━━━ MATERIAL PROVIDED

/-!
# Crux `PercFiniteBoxLRO.RenormaliseFromLinearLRO` (stmt-CriticalPhenomena-0857), line `registered` — anatomy of the
# residual: linear-scale LRO at `p_c` FORCES two disjoint spanning clusters in linear annuli at all large scales

The dense/spine machinery of reshapes 2–3 (`…SpineCriterion.lean`, p163218) read contrapositively inside a
hypothetical world with `LRO_lin(p_c)` (`ρ > 0`, `K ≥ 2`): since no spine is likely at `p_c`
(`stub_noSpineAtPc`), the second-moment hypothesis of `stub_denseMarkov` must FAIL at every local scale `s` and every
large grid size `m` — the average in-`Λ(Kn)` connectivity of the grid pairs of `Λ(n)`, `n = (2s+1)m`, stays below
`(1 − 2η₀)θ_s²`, `η₀ = c₀/K` — while two far grid points are both in the infinite cluster with probability
`≥ θ_s² − 2(θ_s − θ)`.  A pair of points of `Λ(n)` both joined to infinity but not to each other inside `Λ(Kn)` gives two
DISTINCT clusters of the configuration restricted to `Λ(Kn)` joining `Λ(n)` to `∂ⁱⁿΛ(Kn)` — the box two-arms event of this
route's item r5 `CritBoxTwoArmsDecay` (stmt-CriticalPhenomena-0859) at LINEAR ratio `M = K·n`:

* `stub_lroForcesLinearTwoArms` — `LRO_lin(p_c)` with `(ρ, K)`, `K ≥ 2` ⇒ there is `c > 0` (`= c₀θ(p_c)²/K`-sized) such
  that for all large `s` and, given `s`, all large `m`, the r5 event with `n = (2s+1)m`, `M = K·n` has
  `P_{p_c}`-probability `≥ c`.

So in the hypothetical LRO world linear annuli are NEVER crossed by a unique cluster w.h.p.; the crux is exactly the
statement that uniform `ρ`-connectivity cannot coexist with this at `p_c(ℤ³)`.  Lands `--supports stmt-CriticalPhenomena-0857`.
-/

noncomputable section

namespace Summit.CriticalPhenomena.PercolationContinuityZ3.Theorems.RenormaliseFromLinearLRO

open Literature.Probability.Percolation Literature.Probability.LatticeModels
open MeasureTheory Filter Topology

/-! ## Percolating points reach the inner boundary of every box containing them -/

/-- A point of the finite box `Λ(M)` with an infinite open cluster is joined INSIDE `Λ(M)` to a vertex of the inner
vertex boundary of `Λ(M)` (first exit of a path to a cluster point outside the box; lattice configurations). -/
theorem twoArms_exists_openConnIn_innerBoundary {M : ℕ} {ω : BondConfig (Site 3)} (hω : ω ⊆ (zdGraph 3).edgeSet)
    {y : Site 3} (hy : y ∈ box 3 M) (hperc : ω ∈ percolatesAt y) :
    ∃ z ∈ innerBoundary (zdGraph 3) (box 3 M), ω ∈ openConnIn (↑(box 3 M) : Set (Site 3)) y z := by
  have hinf : (openCluster ω y).Infinite := hperc
  obtain ⟨w, hw, hwM⟩ := hinf.exists_notMem_finset (box 3 M)
  have hpath : PathIn (openGraph ω) Set.univ y w := DCT16.pathIn_univ_of_reachable hw
  obtain ⟨a, b, ha, hb, -, hab, hpa⟩ := hpath.exit (R := (↑(box 3 M) : Set (Site 3))) (Finset.mem_coe.2 hy)
    (fun h => hwM (Finset.mem_coe.1 h))
  refine ⟨a, mem_innerBoundary_iff.2 ⟨Finset.mem_coe.1 ha, b, fun h => hb (Finset.mem_coe.2 h),
    DCT16.adj_of_openGraph_adj hω hab⟩, ?_⟩
  exact DCT16.mem_openConnIn_of_pathIn (hpa.mono Set.inter_subset_left)

/-- A percolating point is locally large at every scale (lattice configurations). -/
theorem twoArms_armEvent_of_percolatesAt {s : ℕ} {ω : BondConfig (Site 3)} (hω : ω ⊆ (zdGraph 3).edgeSet)
    {y : Site 3} (hperc : ω ∈ percolatesAt y) : ω ∈ DCT16.armEvent y s := by
  have hinf : (openCluster ω y).Infinite := hperc
  obtain ⟨w, hw, hwM⟩ := hinf.exists_notMem_finset ((box 3 s).image (· + y))
  have hpath : PathIn (openGraph ω) Set.univ y w := DCT16.pathIn_univ_of_reachable hw
  refine DCT16.armEvent_of_pathIn hω hpath (Or.inl fun h => hwM ?_)
  exact Finset.mem_image.2 ⟨w - y, h, sub_add_cancel w y⟩

/-! ## The two-arms event from two percolating points not joined inside the box -/

/-- Two points of `Λ(n) ⊆ Λ(M)` both percolating but NOT joined inside `Λ(M)` produce the box two-arms event of item r5
at radii `(n, M)` (lattice configurations). -/
theorem twoArms_of_percolates {n M : ℕ} (hnM : n ≤ M) {ω : BondConfig (Site 3)} (hω : ω ⊆ (zdGraph 3).edgeSet)
    {y y' : Site 3} (hy : y ∈ box 3 n) (hy' : y' ∈ box 3 n) (hp : ω ∈ percolatesAt y) (hp' : ω ∈ percolatesAt y')
    (hnot : ω ∉ openConnIn (↑(box 3 M) : Set (Site 3)) y y') :
    ω ∈ {ω | ∃ x ∈ box 3 n, ∃ x' ∈ box 3 n, ∃ z ∈ innerBoundary (zdGraph 3) (box 3 M),
      ∃ z' ∈ innerBoundary (zdGraph 3) (box 3 M),
        ω ∈ openConnIn ↑(box 3 M) x z ∧ ω ∈ openConnIn ↑(box 3 M) x' z' ∧ ω ∉ openConnIn ↑(box 3 M) x x'} := by
  have hsub : box 3 n ⊆ box 3 M := fun x hx => by
    rw [mem_box] at hx ⊢; intro i; have := hx i; constructor <;> omega
  obtain ⟨z, hz, hyz⟩ := twoArms_exists_openConnIn_innerBoundary hω (hsub hy) hp
  obtain ⟨z', hz', hyz'⟩ := twoArms_exists_openConnIn_innerBoundary hω (hsub hy') hp'
  exact ⟨y, hy, y', hy', z, hz, z', hz', hyz, hyz', hnot⟩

━━━━━━

> **EXERCISE INSTRUCTIONS**
Copy each line of the entries in which the string "that" is found.

> **RESULT BELOW**
  that for all large `s` and, given `s`, all large `m`, the r5 event with `n = (2s+1)m`, `M = K·n` has
statement that uniform `ρ`-connectivity cannot coexist with this at `p_c(ℤ³)`.  Lands `--supports stmt-CriticalPhenomena-0857`.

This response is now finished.